Listen to this story
Of late, we have seen AI agents like CICERO and DeepNash take on games like Diplomacy and Stratego, respectively. Why did big tech companies like Meta and DeepMind pick these old strategy games to test their AI chops?
There are multiple reasons why researchers use games to train AI. Games are usually built on a rule-based methodology, which is fairly easier to code for. However, the secret sauce lies in the open-ended nature of games. The very same thing that drives people to play games and create their own experiences is what makes them the best place to train AI algorithms.
Researchers aim to create a model using the rules of the game, and then proceed to let it learn how to solve various problems in a real game. This not only improves the agent, but also offers more information for it to further improve in its tasks. For instance, if the model is trained using reinforcement learning, it can also improve itself based on the tasks it undertakes in the game.
All these reasons and more make video games the perfect training gauntlet for games. However, this method also has its own downsides.
Generating training data
First and foremost, collecting data and making a dataset free of bias is one of the most overlooked parts of creating a new AI model. However, many models today still function with bias due to certain inferences being drawn from the dataset. AI trained in a simulated environment, like a game, is less prone to such problems.
The process of data collection can be skipped completely when training an agent in a simulated environment. We only need to take a look at DeepMind’s approach to training its algorithms, where the neural networks are put through hundreds of hours worth of simulation to train against themselves. In a process known as multi-agent reinforcement learning, AlphaStar was able to surpass 99.8% of human players in the game Starcraft II. These strategic problem-solving algorithms can process decisions and derive insights from real-world military standoffs, helping humans make important decisions.
This approach of letting the algorithm play the game by itself was able to save the researchers the hard work of collecting data on how the game is actually played in the real world. Extending this approach to more realistic games, like Grand Theft Auto V, researchers can collect data on how roads look, how vehicles might function, and the decisions that an AI agent will make in a similar real-world situation. This can be used as a dataset for an agent in-charge of managing a self-driving car, reducing the need to collect high-quality data from real roads and traffic.
Training an agent on a real-world simulation also highlights the issues that need to be solved by the model. CICERO, a model which learned to play the strategy game Diplomacy, had to combine principles of strategic reasoning with a potent natural language processing model to solve the complex problems presented by the game.

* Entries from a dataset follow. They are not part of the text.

import Literature.Topology.FourManifolds.MMSWRasmussenFacts
import Literature.Topology.FourManifolds.DehnSurgery
import Literature.Topology.FourManifolds.KirbyMoves
import Literature.Topology.FourManifolds.ZeroSurgeryHomotopyBallSliceConstruction
import Summits.SmoothPoincare4.SmoothPoincare4.Theses.DottedCircleRasmussen
import Summits.SmoothPoincare4.SmoothPoincare4.Theorems.DottedCircleRasmussenDcrGapHelperFriendsCarrierExterior
import Summits.SmoothPoincare4.SmoothPoincare4.Theorems.DottedCircleRasmussenDcrGapHelperFriendsCarrierInversion
import Literature.Topology.FourManifolds.MMSWPictureSurgery

/-!
# Stub `stub_friendsCarrier` (A, the carrier) of line `mk_friends` for crux `DcrGap`: the gluing reduction
(item stmt-SmoothPoincare4-16128, route route-SmoothPoincare4-DottedCircleRasmussen)

Stub A of the skeleton `Lines/mk_friends.lean` (v3) asks, from an `M_k`-friends datum WITHOUT the kernel
condition — two model knots `K₀`, `K₁` on the model boundary `M_k = ∂D_k = MMSW.modelBoundary k`
missing the core circles, `K₁` null-homologous with a NEAT model slice disc `f₁` off `D_k`
(`MMSW.IsModelSliceDisc` + the sign clause) and a trivialised tube `T` of `f₁` off `D_k`, the two
framed picture links `L_i = U⁰ ⊔ D(0⃗)(K_i)⁰` (the `k` round dotted circles of the standard picture
`MMSW.draw` and the picture `MMSW.finiteApprox k 0 K_i`, all framings `0`), ONE `T₂` second-countable
smooth `3`-manifold `Y` presented as surgery on `S³` along both (`jA_i`, `jB_i`, `Link.surgeryRel`), and
the cores `μ_i` of the two last surgery tori (the dual knots) — for the CARRIER: a closed smooth
`4`-manifold `X` (the idea's `X = (D_k ∪_{K₀} h²) ∪_Y (ℝ⁴ ∪ {∞} ∖ (D_k ∪ ν Δ₁))`, `Δ₁ = f₁(𝔻²)`, the
Manolescu–Piccirillo disc-exterior swap one level up) together with a germ chart `i` of `D_k`, the
core disc `f₀` of the `2`-handle (boundary `i ∘ K₀`, collar band `g₀`, sign clause), a smooth open
embedding `j` of the model disc exterior `E = ℝ⁴ ∖ (D_k ∪ Δ₁)` onto the complement of the core and of
one point `q` with `j → q` at infinity, the map `c : Y → X`, the tube meridian `m v = T (0, v/2)` of
`Δ₁` and the loop `ℓ = j ∘ m`, and the two homotopy clauses (6a) `c ∘ μ₀ ≃ const` and
(6b) `c ∘ μ₁ ≃ const → ℓ ≃ const`.

## What is PROVED here: the gluing step `G_k`, as the reduction `P_k → T_k → V_k → A`

`helper_friendsCarrier_of_collars` (its statement is the three inputs, verbatim, implying stub A
verbatim; at 22 k characters it exceeds the gate's cap for registered stub signatures, so the file's
registered helper is the short `helper_friendsCarrier_tubeMeridian`) and `stub_friendsCarrier_of_collars`
(the same with the inputs as named hypotheses) close stub A MODULO three inputs — the `k ≥ 1` analogues
of the tree's PROVED `k = 0` template `Knot.ManolescuPiccirillo2023_lemma33_sphere_construction_of_collars`
(`Literature/Topology/FourManifolds/ZeroSurgeryHomotopyBallSliceConstruction.lean`: open trace and
slice-disc end collar glued along `Y × ℝ`):

* `P_k` = the named literature fact `pictureSurgeryPresentation` (stated inline below, cited, for
  relocation under `Literature/Topology/FourManifolds/`): Kirby's Lemma 2.1 (dotted circle ↔ `0`-framed
  unknot on the boundary) read in MMSW's standard picture — the `S³`-presentation of `Y` along
  `U⁰ ⊔ D(0⃗)(K)⁰` is re-presented as ONE surgery on `M_k` along `K`, by a tube of `K` off the cores whose
  picture is `0`-framed, with the new solid torus having literally the core of the last surgery torus;
* `T_k` = the registered helper stub `helper_friendsCarrier_Tk` (statement only, open; registered with
  namespaces opened, the same proposition as the hypothesis below by `rfl`): the relative open trace — from `Y` presented as surgery on `M_k` along `K₀` (any tube `νK`) with tracked core `μ₀`, a smooth
  `T₂` `4`-manifold with a germ chart of `D_k`, the core disc of the `2`-handle attached along `νK`, an
  open collar `c_T : Y × ℝ ≅ (complement of the core)` with the closedness/compactness clauses that
  `SmoothGlueData.ofCollars` wants, and every loop `v ↦ c_T (μ₀ v, 0)` null-homotopic (the pushed dual
  knot is the belt circle; it bounds the cocore);
* `V_k` = the registered helper stub `helper_friendsCarrier_Vk` (statement only, open; registered
  likewise): the `Y`-collared end of the inverted model disc exterior `F = {0} ∪ ι(E)`, `ι y = y/‖y‖²` — from `Y` presented as surgery
  on `M_k` along `K₁` with tracked core `μ₁` by a tube off the cores whose picture is `0`-framed, an open
  collar `c_V : Y × ℝ →` (end of `F` at `ι(D_k ∪ Δ₁)`) with the dual closedness/compactness clauses, under
  which the pushed dual knot `v ↦ c_V (μ₁ v, 0)` dies under every map `g : F → Z` only if the inverted tube
  meridian `v ↦ ι (T (0, v/2))` does (both are meridians of `Δ₁` up to free homotopy; the disc framing of
  `K₁ = ∂Δ₁` IS the picture `0`-framing because `K₁` is null-homologous: the class `Σ` of `Δ₁` capped
  off in `D_k` generates `H₂(D_k ∪ ν Δ₁)` and has `Σ · Σ = 0` in `S⁴ ⊃ D_k ∪ ν Δ₁`, while the
  diagram framing coefficient of a `2`-handle going algebraically zero times over the `1`-handles is
  `Σ · Σ` — Kirby Ch. I §2 and Ch. II §1).

Proof of the reduction (≈ 180 lines): apply `P_k` to both presentations (so `μ_i` are the cores of
the two new solid tori), `T_k` to the `K₀`-presentation and `V_k` to the `K₁`-presentation, with `E`, `F`
the `Opens` of `helper_friendsCarrier_exterior` and the chart at infinity `ι : E → F` of
`helper_friendsCarrier_inversion` (both landed); glue the trace `T` and `F` along the two collars by
`SmoothGlueData.ofCollars` (Hausdorff: `t2Space_ofCollars`; compact: `compactSpace_ofCollars`; second
countable; Kosinski VI §5 "identify `(x, t)` with `(x, 1/t)`"); then `i := inl ∘ i_T`, `f₀ := inl ∘ f₀_T`
(injective differentials transported through the immersion `inl`,
`Manifold.IsImmersionAtOfComplement.mfderiv_injective`), `j := inr ∘ ι`, `q := inr 0`,
`range j = (inl '' core ∪ {q})ᶜ` by `range_inr_ofCollars`, `c y := inl (c_T (y, 0))`,
`ℓ v := inr (ι (m v))` — the tube meridian lies in `E`: `T` misses `D_k`, and `T (0, v/2) ∉ f₁(𝔻²)` by
injectivity of `T` on the tube (`T (x, 0) = f₁ x`) and `f₁|∂𝔻² = K₁ ⊂ M_k ⊂ D_k`; (6a) is `inl ∘` the last
clause of `T_k`; (6b) rewrites `c ∘ μ₁ = inr ∘ c_V (μ₁ ·, 0)` across the neck
(`SmoothGlueData.inl_collar_eq_inr_collar`) and applies the last clause of `V_k` with `g := inr`.

## What is NOT here

No proof of `P_k` (cited Literature debt), `T_k`, `V_k` (open registered helper stubs: XL differential
topology, the `k ≥ 1` versions of the tree's `OpenTrace*.lean` / `SliceDiscEndCollar*.lean` without the
radial cone structure of `S³ ⊂ ℝ⁴`).  With this file stub A is closed modulo exactly
`{Literature.Topology.FourManifolds.pictureSurgeryPresentation, helper_friendsCarrier_Tk, helper_friendsCarrier_Vk}`.

References: R. Kirby, *The Topology of 4-Manifolds*, LNM 1374 (1989), Ch. I §2 and Lemma 2.1
[Kirby1989]; C. Manolescu, M. Marengon, S. Sarkar, M. Willis, *A generalization of Rasmussen's
invariant …*, Duke Math. J. 172 (2023), Def. 8.26 / Remark 8.27 (standard diagrams of `#ʳ(S¹ × S²)`)
[ManolescuMarengonSarkarWillis2023]; C. Manolescu, L. Piccirillo, *From zero surgeries to candidates
for exotic definite 4-manifolds*, J. Lond. Math. Soc. 108 (2023), §3.2, proof of Lemma 3.3
(`X = X₀(K') ∪_Y (W ∖ ν(Δ))`) [ManolescuPiccirillo2023]; A. Kosinski, *Differential Manifolds* (1993),
Ch. VI §5 (gluing along collars) [Kosinski1993].  No `sorry`.
-/

-- the prescribed namespace `Summit.<P>.<Sub>.…` duplicates `SmoothPoincare4` (P = Sub)
set_option linter.dupNamespace false
-- registered stub signatures are one-line `Prop` terms matched verbatim by the gate, hence the long lines
set_option linter.style.longLine false

noncomputable section

-- `_root_`: these lines travel with the relocated fact into `namespace Literature.Topology.FourManifolds`,
-- where bare `Manifold`/`Topology` would resolve to shadowing sub-namespaces (CONVENTIONS §2)
open scoped _root_.Manifold _root_.ContDiff _root_.Topology
open _root_.Function _root_.Set
open Literature.Topology.FourManifolds Literature.Topology.FourManifolds.MMSW

namespace Summit.SmoothPoincare4.SmoothPoincare4.Theorems.DcrGap.MkFriends
/-! ## §5 ★★★ The twisted Hölder radius law at a general radius -/

set_option maxHeartbeats 400000 in
/-- ★★★ **THE HÖLDER RADIUS LAW FOR SMALL-RANGE ONE-SITE-OPTIMAL SPHERE MAPS WITH ISOMETRIC BOND TRANSPORTS (exponent `½`, squared form, twisted).**
`V` finite-dimensional, `d ≥ 1`.  There are `ω₀ = ω₀(d) > 0`, `C = C(d) > 0` such that for every integer radius `R ≥ 1`, all transports `τ` with sup defect
`‖τ μ y v − v‖ ≤ τ₀‖v‖` on `Q_{2R+1}(x₀)` and divergence defect `‖Σ_μ((τ μ y − 1)v + ((τ μ (y−e_μ))⁻¹ − 1)v)‖ ≤ τ₁‖v‖` on `Q_{2R}(x₀)`, every `u : ℤ^d → V` with
`‖u‖ = 1`, `‖u − p‖ ≤ ω` on `Q_{2R+1}(x₀)` (`‖p‖ = 1`, `0 ≤ ω ≤ ω₀`, `ω + τ₀ ≤ 1`, `0 ≤ τ₀, τ₁`), twisted one-site optimal on `Q_{2R}(x₀)`, and every axis `μ`:
`‖τ μ x₀ (u(x₀+e_μ)) − u(x₀)‖² ≤ C·(ω²∕R + (τ₀ + τ₁)·R)` — the bond law `‖D_τu(x₀)‖ ≤ √C·(ω·R^{−1∕2} + √(τ₀+τ₁)·R^{1∕2})`.
[folklore] [cite: Giaquinta1984, Ch. VI §1 Thm 1.1 pp.128-131, §3 Thm 3.2 p.137, Ch. III Lemma 2.1 p.86; Balaban1985BackgroundPropagators, §3 (3.8)-(3.25) pp.392-394] -/
theorem smallRange_holder_law_twisted [FiniteDimensional ℝ V] (hd : 1 ≤ d) : ∃ ω₀ C : ℝ, 0 < ω₀ ∧ 0 < C ∧
    ∀ (τ : Fin d → Zd d → (V ≃ₗᵢ[ℝ] V)) (u : Zd d → V) (p : V) (x₀ : Zd d) (R : ℕ) (ω τ₀ τ₁ : ℝ), 1 ≤ R → ‖p‖ = 1 →
      0 ≤ ω → 0 ≤ τ₀ → 0 ≤ τ₁ → ω ≤ ω₀ → ω + τ₀ ≤ 1 →
      (∀ y ∈ box x₀ (2 * (R : ℤ) + 1), ‖u y‖ = 1) → (∀ y ∈ box x₀ (2 * (R : ℤ) + 1), ‖u y - p‖ ≤ ω) →
      (∀ y ∈ box x₀ (2 * (R : ℤ) + 1), ∀ μ (v : V), ‖τ μ y v - v‖ ≤ τ₀ * ‖v‖) →
      (∀ y ∈ box x₀ (2 * (R : ℤ)), ∀ v : V, ‖∑ μ, ((τ μ y v - v) + ((τ μ (y - unitVec μ)).symm v - v))‖ ≤ τ₁ * ‖v‖) →
      (∀ y ∈ box x₀ (2 * (R : ℤ)),
        ‖∑ μ, (τ μ y (u (y + unitVec μ)) + (τ μ (y - unitVec μ)).symm (u (y - unitVec μ)))‖ • u y =
          ∑ μ, (τ μ y (u (y + unitVec μ)) + (τ μ (y - unitVec μ)).symm (u (y - unitVec μ)))) →
      ∀ μ : Fin d, ‖τ μ x₀ (u (x₀ + unitVec μ)) - u x₀‖ ^ 2 ≤ C * (ω ^ 2 / R + (τ₀ + τ₁) * R) := by
  classical
  set A : ℝ := (2 : ℝ) ^ d * (1 + 56 * d) ^ d * (8 * ((d : ℝ) + 1)) ^ (d + 1) with hA
  have hA0 : 0 ≤ A := by positivity
  set m : ℕ := ⌈8 * A * 2 ^ d + 4⌉₊ with hm
  have hmge : 8 * A * 2 ^ d + 4 ≤ (m : ℝ) := Nat.le_ceil _
  have h2d : (1 : ℝ) ≤ (2 : ℝ) ^ d := one_le_pow₀ (by norm_num)
  have hm4R : (4 : ℝ) ≤ m := by nlinarith
  have hm4 : 4 ≤ m := by exact_mod_cast hm4R
  have hm0 : (0 : ℝ) < m := by linarith
  have hm2 : 2 ≤ m := by omega
  set ω₀ : ℝ := min 1 (((m : ℝ) ^ (d - 1))⁻¹ / (4 * (8 * A + 4))) with hω₀
  set C1 : ℝ := 1792 * d * (5 : ℝ) ^ d with hC1
  set C2 : ℝ := (5 : ℝ) ^ d * (3394 * d + 32) + (4 * A + 2) * (8 * d) * 2 ^ d * (m : ℝ) ^ d with hC2
  have hC10 : 0 ≤ C1 := by positivity
  have hC20 : 0 ≤ C2 := by positivity
  refine ⟨ω₀, 2 * C1 * m + 2 * C2 + 2, by positivity, by positivity, ?_⟩
  intro τ u p x₀ R ω τ₀ τ₁ hR hp hω0 hτ0 hτ1 hωle hωτ hu1 hω hdef hdiv hopt μ
  have hωsmall : ω ≤ ((m : ℝ) ^ (d - 1))⁻¹ / (4 * (8 * A + 4)) := hωle.trans (min_le_right _ _)
  -- `m^K ≤ R < m^{K+1}`
  set K : ℕ := Nat.log m R with hK
  have hR0 : R ≠ 0 := by omega
  have hlow : m ^ K ≤ R := Nat.pow_log_le_self m hR0
  have hup : R < m ^ (K + 1) := Nat.lt_pow_succ_log_self (by omega) R
  have hlowZ : (m : ℤ) ^ K ≤ (R : ℤ) := by exact_mod_cast hlow
  have hlowR : (m : ℝ) ^ K ≤ (R : ℝ) := by exact_mod_cast hlow
  have hsub1 : box x₀ (2 * (m : ℤ) ^ K + 1) ⊆ box x₀ (2 * (R : ℤ) + 1) := box_mono x₀ (by linarith)
  have hsub0 : box x₀ (2 * (m : ℤ) ^ K) ⊆ box x₀ (2 * (R : ℤ)) := box_mono x₀ (by linarith)
  have hmain := smallRange_energy_at_centre_le_twisted hd τ u p hp x₀ (m := m) (by rw [← hA]; exact hmge) K hω0 hτ0 hτ1 hωτ (by rw [← hA]; exact hωsmall)
    (fun y hy => hu1 y (hsub1 hy)) (fun y hy => hω y (hsub1 hy)) (fun y hy μ v => hdef y (hsub1 hy) μ v) (fun y hy v => hdiv y (hsub0 hy) v)
    (fun y hy => hopt y (hsub0 hy))
  -- `(m^K)⁻¹ ≤ m∕R`, `m^K ≤ R`
  have hRpos : (0 : ℝ) < R := by exact_mod_cast (show 0 < R by omega)
  have hmK0 : (0 : ℝ) < (m : ℝ) ^ K := by positivity
  have hinv : ((m : ℝ) ^ K)⁻¹ ≤ (m : ℝ) / R := by
    rw [inv_eq_one_div, div_le_div_iff₀ hmK0 hRpos, one_mul]
    have : (R : ℝ) < (m : ℝ) ^ (K + 1) := by exact_mod_cast hup
    rw [pow_succ] at this
    linarith
  -- the flat centre bond, then the twisted one
  have hflatμ : ‖u (x₀ + unitVec μ) - u x₀‖ ^ 2 ≤ C1 * m * (ω ^ 2 / R) + C2 * ((τ₀ + τ₁) * R) := by
    have t0 : ‖u (x₀ + unitVec μ) - u x₀‖ ^ 2 ≤ ∑ ν, ‖u (x₀ + unitVec ν) - u x₀‖ ^ 2 :=
      Finset.single_le_sum (f := fun ν => ‖u (x₀ + unitVec ν) - u x₀‖ ^ 2) (fun _ _ => sq_nonneg _) (Finset.mem_univ μ)
    have t1 : 1792 * d * (5 : ℝ) ^ d * ω ^ 2 * ((m : ℝ) ^ K)⁻¹ ≤ C1 * m * (ω ^ 2 / R) := by
      calc 1792 * d * (5 : ℝ) ^ d * ω ^ 2 * ((m : ℝ) ^ K)⁻¹ ≤ 1792 * d * (5 : ℝ) ^ d * ω ^ 2 * ((m : ℝ) / R) :=
            mul_le_mul_of_nonneg_left hinv (by positivity)
        _ = C1 * m * (ω ^ 2 / R) := by rw [hC1]; ring
    have t2 : C2 * (τ₀ + τ₁) * (m : ℝ) ^ K ≤ C2 * ((τ₀ + τ₁) * R) := by
      rw [mul_assoc]; exact mul_le_mul_of_nonneg_left (mul_le_mul_of_nonneg_left hlowR (by positivity)) hC20
    have hm' := hmain
    rw [← hC2] at hm'
    linarith
  have hx0 : x₀ ∈ box x₀ (2 * (R : ℤ) + 1) := self_mem_box x₀ (by positivity)
  have hb1 : ‖u (x₀ + unitVec μ)‖ = 1 := hu1 _ (box_mono x₀ (by linarith) (add_unitVec_mem_box (self_mem_box x₀ (by positivity : (0:ℤ) ≤ 2 * (R : ℤ))) μ))
  have htw : ‖τ μ x₀ (u (x₀ + unitVec μ)) - u x₀‖ ≤ ‖u (x₀ + unitVec μ) - u x₀‖ + τ₀ := by
    have e : τ μ x₀ (u (x₀ + unitVec μ)) - u x₀ = (τ μ x₀ (u (x₀ + unitVec μ)) - u (x₀ + unitVec μ)) + (u (x₀ + unitVec μ) - u x₀) := by abel
    rw [e]
    calc ‖(τ μ x₀ (u (x₀ + unitVec μ)) - u (x₀ + unitVec μ)) + (u (x₀ + unitVec μ) - u x₀)‖
        ≤ ‖τ μ x₀ (u (x₀ + unitVec μ)) - u (x₀ + unitVec μ)‖ + ‖u (x₀ + unitVec μ) - u x₀‖ := norm_add_le _ _
      _ ≤ τ₀ * ‖u (x₀ + unitVec μ)‖ + ‖u (x₀ + unitVec μ) - u x₀‖ := add_le_add (hdef x₀ hx0 μ _) le_rfl
      _ = ‖u (x₀ + unitVec μ) - u x₀‖ + τ₀ := by rw [hb1, mul_one, add_comm]
  have hsq : ‖τ μ x₀ (u (x₀ + unitVec μ)) - u x₀‖ ^ 2 ≤ 2 * ‖u (x₀ + unitVec μ) - u x₀‖ ^ 2 + 2 * τ₀ ^ 2 := by
    have h0 : 0 ≤ ‖τ μ x₀ (u (x₀ + unitVec μ)) - u x₀‖ := norm_nonneg _
    have h1 := pow_le_pow_left₀ h0 htw 2
    nlinarith [h1, sq_nonneg (‖u (x₀ + unitVec μ) - u x₀‖ - τ₀)]
  have hτ01 : τ₀ ≤ 1 := by linarith
  have hR1 : (1 : ℝ) ≤ R := by exact_mod_cast hR
  have hτsq : τ₀ ^ 2 ≤ (τ₀ + τ₁) * R := by
    calc τ₀ ^ 2 = τ₀ * τ₀ := sq τ₀
      _ ≤ 1 * τ₀ := mul_le_mul_of_nonneg_right hτ01 hτ0
      _ = τ₀ * 1 := by ring
      _ ≤ (τ₀ + τ₁) * R := mul_le_mul (by linarith) hR1 zero_le_one (by positivity)
  have hω2R : 0 ≤ ω ^ 2 / R := by positivity
  have hτR : 0 ≤ (τ₀ + τ₁) * R := by positivity
  have hkey : 0 ≤ 2 * (C1 * m) * ((τ₀ + τ₁) * R) + 2 * C2 * (ω ^ 2 / R) + 2 * (ω ^ 2 / R) := by
    have := mul_nonneg hC10 hm0.le
    positivity
  calc ‖τ μ x₀ (u (x₀ + unitVec μ)) - u x₀‖ ^ 2 ≤ 2 * ‖u (x₀ + unitVec μ) - u x₀‖ ^ 2 + 2 * τ₀ ^ 2 := hsq
    _ ≤ 2 * (C1 * m * (ω ^ 2 / R) + C2 * ((τ₀ + τ₁) * R)) + 2 * ((τ₀ + τ₁) * R) := by linarith [hflatμ, hτsq]
    _ = (2 * C1 * m + 2 * C2 + 2) * (ω ^ 2 / R + (τ₀ + τ₁) * R) - (2 * (C1 * m) * ((τ₀ + τ₁) * R) + 2 * C2 * (ω ^ 2 / R) + 2 * (ω ^ 2 / R)) := by ring
    _ ≤ (2 * C1 * m + 2 * C2 + 2) * (ω ^ 2 / R + (τ₀ + τ₁) * R) := by linarith [hkey]
/-!
# `Balaban1983to89.B9Eq3132Ineq2142Covariant` — T. Bałaban, *Propagators for lattice gauge theories in a background field*, Commun. Math. Phys. **99** (1985)
# 389–434 [Balaban1985BackgroundPropagators], (3.132) p. 422 «can be analyzed in the same way as the operator (Q′G′²Q′*)⁻¹» read through [4] p. 248
# «From (2.136) we have (2.142)»: THE ENTRY BOUND (2.142) AT A GENERAL CONFIGURATION `U` — ONE [4]-(2.51) block majorant of the κ-fold coordinate model
# of a bond-sector letter `T(U)` bounds every block entry of `Q_U T(U) Q*_U`; and the Λ-normalisation bookkeeping ((2.81), (2.149), Lemma 2.1 (2.60))

[4] = T. Bałaban, *Propagators and renormalization transformations for lattice gauge theories. II*, Commun. Math. Phys. **96** (1984) 223–250
[`Balaban1984PropagatorsII`]; [3] = part I, Commun. Math. Phys. **95** (1984) 17–40 [`Balaban1984PropagatorsI`].

statement-level skeleton of published theorems with citation tags; proofs where landed; nothing here is a claim about the Yang–Mills mass gap

THE PRINT.  [B9] p. 422: *«The operators (QG̃Q*)⁻¹, or (QG₁Q*)⁻¹, can be analyzed in the same way as the operator (Q′G′²Q′*)⁻¹. We will not repeat these
considerations here, let us write only bounds. We have |(QG̃Q*)⁻¹(y, y′)| ≤ O(1)(Lʲη)⁻²(L^{j′}η)^{−d}e^{−δ₁d(y,y′)} … (3.132)»*; [4] p. 248: *«From (2.136) we have
|(QGQ*)(b, b′)| ≤ O(1)(Lʲη)²(L^{j′}η)^{−d}e^{−δ₃d(b,b′)}, b ∈ Λ_j, b′ ∈ Λ_{j′}. (2.142)»*, *«… with ⟨A, J⟩ replaced by ⟨A, Q*B⟩ = ⟨QA, B⟩»*;
[3] (1.18) p. 20: *«(Q_kA)_b = Σ_{x∈B^k(b₋)} η^{d+1} A([x, x(b)])»*; [B9] (3.12)–(3.13) p. 393 (the covariant averaging `Q(U)` and its adjoint, with the transporters
`U(Γ)`); [4] (2.51)–(2.52) p. 232 (block majorants), (2.81) p. 237 and (2.149) p. 249 (the conjugation `Λ⁻¹(QGQ*)Λ⁻¹`, `Λ_b² = (Lʲη)²L^{−jD}`), Lemma 2.1 (2.60) p. 234.

WHY THIS FILE (dag-n06-i gen 12, N06 bundle F4, row 26).  The N06 certificate of record (`…N06AtOpsYNuOfRecordV6EPair(M)`) displays ROW 26 through four
Combes–Thomas binders on the Λ-normalised real matrices of `(QG_DQ*)(U)`, `(QG₁Q*)(U)` (`B9Eq3132NuReading.s3132Nu_opsYNuOfRecordV4E`: `hco26 hdec26 hco₁26
hdec₁26`).  The two DECAY binders are (2.142) at `U` for the genuine Sect.-D letters, and ROW 20 of the same certificate already displays what proves it: Theorem 3.3
for `G₀` + the (3.131)∕(3.137) steps at the coordinate pins give the (2.51) block majorant of `GcoK … G_D(U)` ∕ `… G₁(U)` (n06-l `B9Thm312WholeLeaf.entry0_of_step`).
THIS FILE is the one-configuration half: (2.142) at `U` from ONE such majorant (r03's `B6Ineq2142KLevelV1` = the `U = 1` case: the weights `qwt`, their support,
`metBlocks`, `geomT_dist_ends_le` — consumed BY NAME), with [B9]'s transporters (contractive) and the 𝔸-valued test function `Q*_U(δ_{y′} ⊗ E)` carried by ONE slice
of the κ-fold model (n06-i g11 `B9CoordSliceMajorant.mul_norm_apply_le_of_hasMajorantHom`); and the powers of `Lʲη` of the Λ-normalisation.  The family statement
(`DecayUnder`) and the record corollaries are the sequel `B9Eq3132DecayFromMajorant`.

WHAT IS PROVED (sorry-free; finite-dimensional linear algebra, lattice bookkeeping, real arithmetic; no estimate of the paper is asserted).
* §1 `qK_apply` (def-Y's flat kernel `qK` IS r03's weight `qwt`), `sum_qwt_eq_one`, `QsY_deltaY_apply ∕ _eq_zero`, `norm_QsY_deltaY_le` (`≤ L^{−j′D}‖E‖`), `norm_QY_apply_le`.
* §2 under a LEVEL-FAITHFUL (`hlev`) and 1-FAITHFUL (`hβ1`) block map `bI` (n06-k's binders of the certificate): `two_le_RMh`, `ends_of_qwt_ne_zero`, `blkV1_mem_metBlocks`,
  `lvl_bI_le_of_qwt_ne_zero`, `len_bI_le_of_qwt_ne_zero`, ★ `dist_bI_le_of_qwt_ne_zero` (`d(bI f, y) ≤ ℓ + 4` on the contour bonds of `y`), `card_image_support_le`
  (the blocks met by the support of `q_y` number `≤ mN` under `#nbr(·, ℓ+4) ≤ mN`).
* §3 ★★ `norm_QGQOfY_deltaY_le`: `‖(Q_U T(U) Q*_U)(δ_{y′} ⊗ E)(y)‖ ≤ mN·C·e^{2δ(ℓ+4)}·(Lʲη)(y)²·L^{−j(y′)D}·e^{−δd(y,y′)}·‖E‖` from `HasMajorant (blkBK bI) (GcoK … T U)
  (C(Lʲη)²e^{−δd})` — (2.142) at `U`.
* §4 `reMatY_apply`, `normMatY_apply`, ★ `abs_normMatY_le` (the normalised entry through the block entry in norm).
* §5 `len_eq_pow`, `lamY_sq_eq` (`Λ_y² = (Lʲη)²L^{−jD}`), `levelFactor_sq`, ★ `levelFactor_le` (`Λ_y⁻¹Λ_{y′}⁻¹(Lʲη)(y)²L^{−j(y′)D} ≤ L^{(d+3)∕2}e^{(ε∕2)d}` above the (2.60)
  threshold `(d+3)log L ≤ ε(2L²−1)M`, n06-i g2 `transferL_geo9K`).

HONEST SCOPE.  Bookkeeping over landed objects; the block majorant is a HYPOTHESIS here (supplied in the sequel from row 20's displayed inputs); nothing of [B9],
[3] or [4] is asserted; count-neutral; N06 NOT discharged; one finite 𝕋^{d+1} programme at fixed ε — nothing continuum, nothing OS, nothing about the mass gap.
Cell `pub-ymgap` (HUMAN RULING D-0062), Track A node N06 [B9], seat `pub-ymgap-dag-n06-i` (gen 12), 2026-08-27; a NEW file, nothing landed is modified.
-/

noncomputable section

Using this approach, this model can be deployed in the real world to function as a diplomatic assistant in human-to-human interactions.
Secondly, games have a rule-based skeleton that allows neural networks to adapt themselves to various scenarios. Clear rules are a developer’s best friend, as they clearly demarcate the boundaries between various mechanics of the game.
This then enables programmers to create clear and concise algorithms that aim to solve for the problems that the rules create in the game. However, when the rules become less concrete and the gameplay takes on a more abstract tone, AI agents begin to fall short. A go-to example of this is DeepMind’s AI trained to play 57 Atari games, which consistently failed in the game Pitfall due to its trial-and-error approach.
It is easy for a human playing the game to engage in logical thinking and extend the principles they learned from the rules of the game to solve the problems presented in the game. It’s a different story for AI, as they either have to be coded in such a way where they actively learn from prior knowledge, or engage in a trial-and-error approach to beat the game through brute force.
An ideal game offers an open environment that extends beyond the rules to support various tasks, goals, and ways to solve these problems. These environments can create unique problems for AI researchers to solve. NVIDIA’s MineDojo is a prime example of this, as researchers fused together three internet-scale datasets with a natural language model to create a neural network that can execute a variety of tasks in Minecraft.
The open-ended nature of Minecraft makes this a behemoth challenge to undertake, as the game is not only infinite in size, but also in possibility. While the rules are clearly set, the scope of what the player can do is endless. Solving for performing tasks in Minecraft lays the groundwork for future AI agents that can interact with humans and clearly understand what they mean by their prompts, even if it is an open-ended statement.
Games function as worlds that we cannot reach, but experience. For AI agents, they represent the ultimate training ground and one of the cornerstones of future AI research. Learning from close-to-real-world situations might just be what agents need to bridge the gap between current narrow AI and future generalised AI.